Todos los días pensaba en arrancarme esa máscara, pero no podía; la chica a la que personificaba estaba en todas partes y me daba miedo que se hubiera convertido en una autómata.
Publiqué una foto de mí sentada al lado de una camiseta que decía: “The World Shook at Adam’s bar mitzvah, 1995” (el mundo se estremeció en el Bar Mitzvá de Adam, 1995) con un pie de foto ingenioso sobre los tiempos más sencillos, antes del calentamiento global. Una chica que me sigue, con quien he hablado unas cuantas veces, me dijo que era muy “mi marca”.
Mi marca, es decir: divertida, desenfadada, desapasionada, realista.

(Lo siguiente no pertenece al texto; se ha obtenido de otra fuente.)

/-
Copyright (c) 2026 the pub-hodgecm-mathlib formalisation cell (harness21).  Prover seat hodgecm-mathlib-LD1-p02 (g4), organ payer of half-A line LD1
(crux `hLiu418`), brick (Gα-C∞) `ArchLadder`, plate (P4) «ι-step» (dealer LD1-plan (g2) DEALS #10 ∕ #10-bis 2026-09-02; HEAD owner A-p16 (g35)).
THEOREMS ONLY (no definition, no named fact, no `sorry`, no instance, no notation).  `--supports stmt-HodgeConjecture-24832 --as helper`.
-/
import Summits.HodgeConjecture.HodgeConjecture.Theorems.F0LD1ThetaArchCompactStep
import Literature.NumberTheory.GelbartRogawski1991.DoubledWeilRepresentationArchPlaceBoostBox
import HarnessLib

-- statements over the theta-kernel datum elaborate to very large types; elaborate sequentially (as in the ★ kit lineage)
set_option Elab.async false

/-!
# (Gα-C∞, ι-step) A BOOST of the hyperbolic plane at the INDEFINITE place acts on a Hermite theta class through the transported hyperbolic family
# `B_t` of its Folland frame; the torus projector then EXTRACTS the boosted Hermite coefficient, which is non-zero for SOME boost along the ladder
# `β ↦ β ± (e_{(k₊,v₀)} + e_{(k₋,v₀)})` (line LD1 of crux HLiu418, brick (Gα-C∞) `ArchLadder`, plate (P4); pen LD1-p02 (g4))

Cell hodgecm-mathlib, floor 0; namespace `Summit.HodgeConjecture.HodgeConjecture.Cruxes.HLiu418.F0LD1ThetaArchLadderIotaStep`;
`--supports stmt-HodgeConjecture-24832 --as helper`.  THEOREMS ONLY (no definition, no instance, no notation, no `sorry`).

THE POINT (the NON-compact twin of ★ `F0LD1ThetaArchCompactStep`).  Let `v₀` be a real place of `L⁺`, `k₊, k₋ : Fin n′` two coordinates of the pair space with
`x_{v₀}(k₊) > 0`, `¬ x_{v₀}(k₋) > 0` (the hyperbolic plane of `V ⊗ W` at the place of `ι`), `u ∈ U(σ_{w₀} diag dV)(ℂ)` the boost of parameter `t` of that
plane (its scaled-frame matrix `D (u ⊗ 1)^{e₁} D⁻¹` is `!![ch t, −i sh t; i sh t, ch t]` on `{k₊, k₋}` and `1` elsewhere: hypothesis `hu`), `k ∈ U(H)(𝔸)` with
`ιA k = adelicSingle w₀ u`, and `B_t = reindexEquiv archIdx_V (hypOpEquiv t)` the hyperbolic family of the pair junction (★ `JunctionHyperbolicFamily.hypOp`)
transported to the Folland coordinates `Fin n′ × places` (★ `JunctionHyperbolicReindex`).  Then
* §1 **`rightRegular_toLp_lineThetaLift_follandHermite_of_boost`**: `R(k) [θ_{h_β ⊗ Φ_f}] = (η_D(k_{v₀,u}) · c) • [θ_{(B_t)^{frameV} h_β ⊗ Φ_f}]` in
  `L²([U(H)], ν)` (★ K1 `rightRegular_toLp_lineThetaLift`, ★ T2 `pairRep_chiSplittingLine_adelicSingle_tmul_of_box` fed by ★ the box identity
  `carrierConjEquiv_frameD_sectionD_archKPlace_of_boost`; `c = C(weilHomV a_t) ∕ C(hypOp t)` unimodular);
* §2 `hermiteCoeff_carrierConjEquiv_follandHermite` — the Folland-frame Hermite coefficients of `(S)^{frameV} h_β` are `c_γ(S h_β)` (`piCoeff`); hence
  **`charProjL_rightRegular_thetaClass_follandHermite_of_boost`**: the full-torus projector of type `c_γ` sends `R(k) [θ_{h_β ⊗ Φ_f}]` to
  `(η · c · c_γ(B_t h_β)) • [θ_{h_γ ⊗ Φ_f}]` (★ `charProjL_thetaClass_eq_coeff_smul_of_hasSum_thetaClass`, ★ `hasSum_follandCoeff_smul_thetaClass_follandHermite`);
* §3 **`thetaClass_follandHermite_mem_of_boostCoeff_ne_zero`** — ONE BOOST STEP: `Q` closed `R`-invariant, `[θ_{h_β ⊗ Φ_f}] ∈ Q` and `c_γ(B_t h_β) ≠ 0`
  ⇒ `[θ_{h_γ ⊗ Φ_f}] ∈ Q` (the projector preserves `Q`, ★ `charProj_restrict_mem_closedSubrep`; `η · c ≠ 0`);
* §4 **`iotaStep`** — THE ι-STEP in the shape agreed with the HEAD owner (A-p16 (g35) a011): over the data of ★ `F0LD1ThetaArchDefiniteTransitivity` (pin
  `hpin`, automorphic `ν`), a hyperbolic pair `(k₊, k₋)` at `v₀` and boosts `u_t` for all `t` (`hU`, the indefinite twin of ★
  `exists_archLocal_entries_eq_of_pos`): `[θ_{h_β ⊗ Φ_f}] ∈ Q ⇒ [θ_{h_{β + e_{(k₊,v₀)} + e_{(k₋,v₀)}} ⊗ Φ_f}] ∈ Q`, and `⇒ [θ_{h_{β − …}} ⊗ Φ_f}] ∈ Q` when
  `β(k₊,v₀), β(k₋,v₀) ≥ 1` — SOME `t` has `c_{β±d}(B_t h_β) ≠ 0` by the ladder ★ `exists_piCoeff_add∕sub_reindex_hypOp_hermitePi_ne_zero` (Folland's
  `U(1,1)`-ladder: the derivative at `t = 0` of the Hermite coefficient is `−i√((β_{k₊}+1)(β_{k₋}+1)) ≠ 0`).
Nothing printed is discharged; HC_CM is proved only modulo the 7 printed citations (2 remaining: hLiu418 = stmt-HodgeConjecture-24832, h413 =
stmt-HodgeConjecture-24833) until rung 0 closes; count-neutral.

References (prose locators): Folland 1989 §1.7 (1.82), §4.2 (4.24), Prop. (4.39), §4.4 Thm. (4.37); Kashiwara–Vergne 1978 §6; Howe 1989 §3;
Konno–Konno 2007 §3.3, Thm. 5.4; Bröcker–tom Dieck 1985 III (5.10); Borel–Jacquet 1979 §4.6.
-/

set_option autoImplicit false
set_option linter.dupNamespace false

noncomputable section

open NumberField NumberField.InfinitePlace MeasureTheory IsDedekindDomain
open scoped Matrix ComplexOrder ENNReal TensorProduct SchwartzMap Kronecker Classical ComplexConjugate InnerProductSpace

namespace Summit.HodgeConjecture.HodgeConjecture.Cruxes.HLiu418.F0LD1ThetaArchLadderIotaStep

open _root_.MeasureTheory
open Literature.NumberTheory.Automorphic Literature.NumberTheory.Automorphic.UnitaryGroup
open Literature.NumberTheory.Automorphic.UnitaryGroup.CotangentForms
open Literature.NumberTheory.Automorphic.IdeleClassGroup
open Literature.NumberTheory.Automorphic.Liu2021
open Literature.NumberTheory.Automorphic.Liu2021.Def411WeilCarriers
open Literature.NumberTheory.Automorphic.Liu2021.Def411WeilCarriersDoubling
open Literature.NumberTheory.Automorphic.Liu2021.CinfThetaTorus
open Literature.NumberTheory.GelbartRogawski1991 Literature.NumberTheory.GelbartRogawski1991.UnitaryDualPair
open Literature.NumberTheory.GelbartRogawski1991.GRConstruction
open Literature.NumberTheory.Weil1964 Literature.NumberTheory.Weil1964.MpS Literature.NumberTheory.Weil1964.UnitaryWeil
open Literature.RepresentationTheory.Liu2021
open Literature.RepresentationTheory.HeisenbergGroup Literature.Analysis.SegalBargmann
open Literature.RepresentationTheory.KonnoKonno2007 Literature.RepresentationTheory.KonnoKonno2007.RealDualPair
open Literature.RepresentationTheory.CompactGroups
open Summit.HodgeConjecture.HodgeConjecture.Cruxes.HLiu418.F0LD1ThetaTransportKit
open Summit.HodgeConjecture.HodgeConjecture.Cruxes.HLiu418.F0LD2ThetaTensorClasses
open Summit.HodgeConjecture.HodgeConjecture.Cruxes.HLiu418.F0LD2ThetaTorusEigenclass
open Summit.HodgeConjecture.HodgeConjecture.Cruxes.HLiu418.F0LD1ArchTorusHom
open Summit.HodgeConjecture.HodgeConjecture.Cruxes.HLiu418.F0LD1ThetaClassTorusExtraction
open Summit.HodgeConjecture.HodgeConjecture.Cruxes.HLiu418.F0LD1ThetaClassHermiteSum
open Summit.HodgeConjecture.HodgeConjecture.Cruxes.HLiu418.F0LD1ThetaSliceTorusProjector (charProj_restrict_mem_closedSubrep exists_charRep_prod_prod_zpow)
open Summit.HodgeConjecture.HodgeConjecture.Cruxes.HLiu418.F0LD2PinnedArchSingleTransport (exists_archLocal_pin_adelicSingle_eq)

/-! ## §2′ (generic) The Folland-frame Hermite coefficients of a transported vector are the junction's `piCoeff` -/

section Coeff

variable {σ : Type*} [Fintype σ] [DecidableEq σ] {D : Type*} [NormedAddCommGroup D] [NormedSpace ℝ D]

/-- **`c_γ((S)^{e} h_β) = piCoeff γ (S h_β)`**: the Folland-frame Hermite coefficients of `frameV^* S (frameV^*)⁻¹ h^V_β` are the Hermite coefficients of
`S h_β` on `𝓢(ℝ^σ)` (★ `schwartzTransport_follandHermite`; `piCoeff` unfolded). [cite: Folland1989, §1.7 (1.81)] -/
theorem hermiteCoeff_carrierConjEquiv_follandHermite (e : D ≃L[ℝ] (σ → ℝ)) (S : SchwartzMap (σ → ℝ) ℂ ≃L[ℂ] SchwartzMap (σ → ℝ) ℂ) (γ β : σ →₀ ℕ) :
    hermiteCoeff γ ((schwartzTransport (euclE σ)).symm (schwartzTransport e (carrierConjEquiv e S (follandHermite e β)))) =
      piCoeff γ (S (hermitePi β)) := by
  rw [carrierConjEquiv_apply, ContinuousLinearEquiv.apply_symm_apply, schwartzTransport_follandHermite]
  rfl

Soy como la directora ejecutiva de mi propia empresa, así que estoy familiarizada con mi marca, pero su éxito no me emociona tanto como antes. En lugar de sentirme validada con su comentario, me apachurró. Apenas conocía a esta chica y, sin embargo, ella ya me conocía, conocía mi “marca” y a mí me embargaba el deseo de decirle que era mentira, que tengo el corazón roto.
No puedo decir con seguridad que ser más honesta con mis amigos, hacer una extensión de mi “marca” para que incluyera algo de profundidad, romanticismo y dolor, hubiera ayudado. Lo que sí puedo afirmar es que aferrarme a la continuidad ha hecho que no me soporte y sienta escozor: es como si me hubiera pegado una máscara al rostro. Todos los días pensaba en arrancarme esa máscara, pero no podía; la chica a la que personificaba estaba en todas partes y me daba miedo que se hubiera convertido en una autómata.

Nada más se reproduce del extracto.